## Exercise instructions
Scan the entries below for the word "hsupp" and copy every line where it turns up.

## Supplied data
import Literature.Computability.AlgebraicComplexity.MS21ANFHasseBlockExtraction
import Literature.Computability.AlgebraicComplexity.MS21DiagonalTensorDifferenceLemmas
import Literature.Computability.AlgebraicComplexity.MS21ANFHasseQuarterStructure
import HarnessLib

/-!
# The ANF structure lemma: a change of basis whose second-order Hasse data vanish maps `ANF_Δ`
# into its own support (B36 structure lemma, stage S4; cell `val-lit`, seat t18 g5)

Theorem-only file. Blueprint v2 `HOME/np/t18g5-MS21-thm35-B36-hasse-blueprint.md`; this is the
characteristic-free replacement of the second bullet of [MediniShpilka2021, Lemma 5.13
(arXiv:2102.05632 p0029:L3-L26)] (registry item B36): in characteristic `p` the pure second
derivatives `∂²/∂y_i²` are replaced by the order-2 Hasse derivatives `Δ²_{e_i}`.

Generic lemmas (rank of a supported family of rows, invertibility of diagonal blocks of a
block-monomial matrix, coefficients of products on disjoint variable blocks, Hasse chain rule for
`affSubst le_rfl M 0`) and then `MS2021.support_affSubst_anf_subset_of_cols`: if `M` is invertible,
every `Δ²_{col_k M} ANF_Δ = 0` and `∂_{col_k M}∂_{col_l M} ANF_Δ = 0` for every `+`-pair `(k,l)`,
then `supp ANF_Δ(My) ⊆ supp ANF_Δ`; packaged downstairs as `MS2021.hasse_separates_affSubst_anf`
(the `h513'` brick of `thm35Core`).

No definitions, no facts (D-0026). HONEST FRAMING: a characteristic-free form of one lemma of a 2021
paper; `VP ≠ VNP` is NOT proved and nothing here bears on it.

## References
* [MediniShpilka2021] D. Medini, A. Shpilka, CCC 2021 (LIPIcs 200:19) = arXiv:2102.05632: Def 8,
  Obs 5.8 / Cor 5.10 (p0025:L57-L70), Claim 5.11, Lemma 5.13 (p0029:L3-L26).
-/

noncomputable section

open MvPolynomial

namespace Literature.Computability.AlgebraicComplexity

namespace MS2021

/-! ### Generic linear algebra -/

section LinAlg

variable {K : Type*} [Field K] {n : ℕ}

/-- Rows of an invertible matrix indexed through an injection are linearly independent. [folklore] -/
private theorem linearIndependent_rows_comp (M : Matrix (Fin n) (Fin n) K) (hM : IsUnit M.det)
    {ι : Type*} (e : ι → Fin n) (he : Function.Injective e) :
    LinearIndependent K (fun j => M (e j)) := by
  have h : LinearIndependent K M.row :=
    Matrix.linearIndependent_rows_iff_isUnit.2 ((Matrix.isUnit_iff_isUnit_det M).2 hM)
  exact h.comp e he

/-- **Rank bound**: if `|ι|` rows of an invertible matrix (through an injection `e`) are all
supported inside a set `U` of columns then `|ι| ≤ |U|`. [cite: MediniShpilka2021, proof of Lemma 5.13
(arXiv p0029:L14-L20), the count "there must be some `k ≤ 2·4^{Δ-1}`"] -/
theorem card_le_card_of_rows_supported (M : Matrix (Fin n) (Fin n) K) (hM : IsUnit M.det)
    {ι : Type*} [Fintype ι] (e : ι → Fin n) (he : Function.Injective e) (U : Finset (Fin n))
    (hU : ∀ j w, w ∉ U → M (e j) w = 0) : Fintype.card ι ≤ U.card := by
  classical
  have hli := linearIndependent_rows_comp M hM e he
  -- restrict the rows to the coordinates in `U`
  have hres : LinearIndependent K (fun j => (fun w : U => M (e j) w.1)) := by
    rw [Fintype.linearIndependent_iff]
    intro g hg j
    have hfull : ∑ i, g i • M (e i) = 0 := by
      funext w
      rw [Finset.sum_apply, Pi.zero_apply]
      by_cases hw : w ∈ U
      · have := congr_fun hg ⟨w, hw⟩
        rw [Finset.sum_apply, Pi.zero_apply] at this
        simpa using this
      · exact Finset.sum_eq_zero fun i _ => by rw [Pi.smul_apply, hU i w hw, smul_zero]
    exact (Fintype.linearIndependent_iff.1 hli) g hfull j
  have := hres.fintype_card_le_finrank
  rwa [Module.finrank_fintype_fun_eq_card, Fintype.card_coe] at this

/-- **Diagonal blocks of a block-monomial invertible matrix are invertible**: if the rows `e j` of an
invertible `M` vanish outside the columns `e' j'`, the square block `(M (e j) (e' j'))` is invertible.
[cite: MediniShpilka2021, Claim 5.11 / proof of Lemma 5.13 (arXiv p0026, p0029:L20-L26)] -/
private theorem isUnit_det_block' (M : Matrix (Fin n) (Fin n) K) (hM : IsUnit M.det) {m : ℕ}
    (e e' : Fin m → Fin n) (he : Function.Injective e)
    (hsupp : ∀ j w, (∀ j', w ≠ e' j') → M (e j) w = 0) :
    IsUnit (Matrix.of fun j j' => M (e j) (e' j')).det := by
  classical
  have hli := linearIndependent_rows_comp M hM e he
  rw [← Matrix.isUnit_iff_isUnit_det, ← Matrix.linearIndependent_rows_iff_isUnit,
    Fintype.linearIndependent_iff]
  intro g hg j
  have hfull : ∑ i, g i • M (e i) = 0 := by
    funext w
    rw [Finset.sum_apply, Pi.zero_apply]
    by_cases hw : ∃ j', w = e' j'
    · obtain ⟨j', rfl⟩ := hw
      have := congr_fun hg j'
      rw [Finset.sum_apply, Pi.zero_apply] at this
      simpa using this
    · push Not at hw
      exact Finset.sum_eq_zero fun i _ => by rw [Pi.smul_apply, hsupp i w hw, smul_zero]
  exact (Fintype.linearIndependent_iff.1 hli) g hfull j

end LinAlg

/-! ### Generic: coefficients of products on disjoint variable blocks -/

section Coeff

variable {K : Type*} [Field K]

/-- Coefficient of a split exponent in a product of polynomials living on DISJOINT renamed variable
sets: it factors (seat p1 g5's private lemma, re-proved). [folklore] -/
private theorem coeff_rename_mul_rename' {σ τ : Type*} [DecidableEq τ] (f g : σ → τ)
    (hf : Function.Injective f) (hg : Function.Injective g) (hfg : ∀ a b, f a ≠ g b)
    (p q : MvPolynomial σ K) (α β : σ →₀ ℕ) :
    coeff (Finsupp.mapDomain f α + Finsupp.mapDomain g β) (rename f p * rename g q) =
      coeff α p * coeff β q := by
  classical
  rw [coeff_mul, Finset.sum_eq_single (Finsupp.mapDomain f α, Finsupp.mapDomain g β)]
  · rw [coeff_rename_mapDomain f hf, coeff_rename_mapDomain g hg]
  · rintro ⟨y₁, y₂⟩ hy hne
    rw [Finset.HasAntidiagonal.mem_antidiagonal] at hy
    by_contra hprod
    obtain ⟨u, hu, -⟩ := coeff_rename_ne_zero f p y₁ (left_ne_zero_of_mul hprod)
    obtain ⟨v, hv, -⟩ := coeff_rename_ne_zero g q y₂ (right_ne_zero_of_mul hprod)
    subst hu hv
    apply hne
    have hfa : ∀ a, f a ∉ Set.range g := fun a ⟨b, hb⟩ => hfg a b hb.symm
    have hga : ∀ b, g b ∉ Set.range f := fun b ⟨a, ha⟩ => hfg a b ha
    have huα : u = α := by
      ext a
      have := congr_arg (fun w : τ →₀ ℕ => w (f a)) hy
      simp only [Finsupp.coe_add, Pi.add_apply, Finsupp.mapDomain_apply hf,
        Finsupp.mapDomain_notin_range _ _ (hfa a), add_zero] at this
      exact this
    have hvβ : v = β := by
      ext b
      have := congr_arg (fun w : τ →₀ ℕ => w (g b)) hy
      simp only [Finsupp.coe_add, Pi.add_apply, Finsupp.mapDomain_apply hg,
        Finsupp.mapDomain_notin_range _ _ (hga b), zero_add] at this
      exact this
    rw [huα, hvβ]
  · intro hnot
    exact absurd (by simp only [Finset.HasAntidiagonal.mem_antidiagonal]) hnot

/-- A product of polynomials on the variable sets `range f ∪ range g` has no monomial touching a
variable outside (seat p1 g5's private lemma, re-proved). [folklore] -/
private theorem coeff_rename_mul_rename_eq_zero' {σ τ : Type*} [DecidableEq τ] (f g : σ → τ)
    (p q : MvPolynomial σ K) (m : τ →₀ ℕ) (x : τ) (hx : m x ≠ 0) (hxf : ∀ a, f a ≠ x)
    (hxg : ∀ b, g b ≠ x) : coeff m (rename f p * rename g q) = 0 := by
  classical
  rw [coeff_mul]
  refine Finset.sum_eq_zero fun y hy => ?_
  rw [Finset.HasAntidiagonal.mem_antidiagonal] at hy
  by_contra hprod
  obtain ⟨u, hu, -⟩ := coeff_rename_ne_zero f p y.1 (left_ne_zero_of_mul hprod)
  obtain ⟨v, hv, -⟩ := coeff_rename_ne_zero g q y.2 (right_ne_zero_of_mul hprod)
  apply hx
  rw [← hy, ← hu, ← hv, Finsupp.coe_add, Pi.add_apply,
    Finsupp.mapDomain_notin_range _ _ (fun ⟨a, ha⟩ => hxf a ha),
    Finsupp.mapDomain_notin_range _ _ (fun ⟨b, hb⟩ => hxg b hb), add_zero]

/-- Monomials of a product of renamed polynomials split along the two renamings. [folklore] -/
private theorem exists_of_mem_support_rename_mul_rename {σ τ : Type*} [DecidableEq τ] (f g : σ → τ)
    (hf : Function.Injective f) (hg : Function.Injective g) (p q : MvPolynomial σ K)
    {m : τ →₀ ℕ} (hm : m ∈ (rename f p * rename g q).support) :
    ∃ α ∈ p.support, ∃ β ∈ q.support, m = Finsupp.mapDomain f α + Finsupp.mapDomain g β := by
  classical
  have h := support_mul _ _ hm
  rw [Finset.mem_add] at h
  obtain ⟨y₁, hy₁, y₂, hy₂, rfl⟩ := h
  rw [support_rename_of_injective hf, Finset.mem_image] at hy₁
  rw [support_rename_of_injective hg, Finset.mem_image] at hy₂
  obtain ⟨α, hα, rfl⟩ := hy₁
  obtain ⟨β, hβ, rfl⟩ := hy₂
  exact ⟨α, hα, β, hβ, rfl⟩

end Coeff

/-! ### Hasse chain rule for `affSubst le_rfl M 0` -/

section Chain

## Answer for the task
    (hsupp : ∀ j w, (∀ j', w ≠ e' j') → M (e j) w = 0) :
      exact Finset.sum_eq_zero fun i _ => by rw [Pi.smul_apply, hsupp i w hw, smul_zero]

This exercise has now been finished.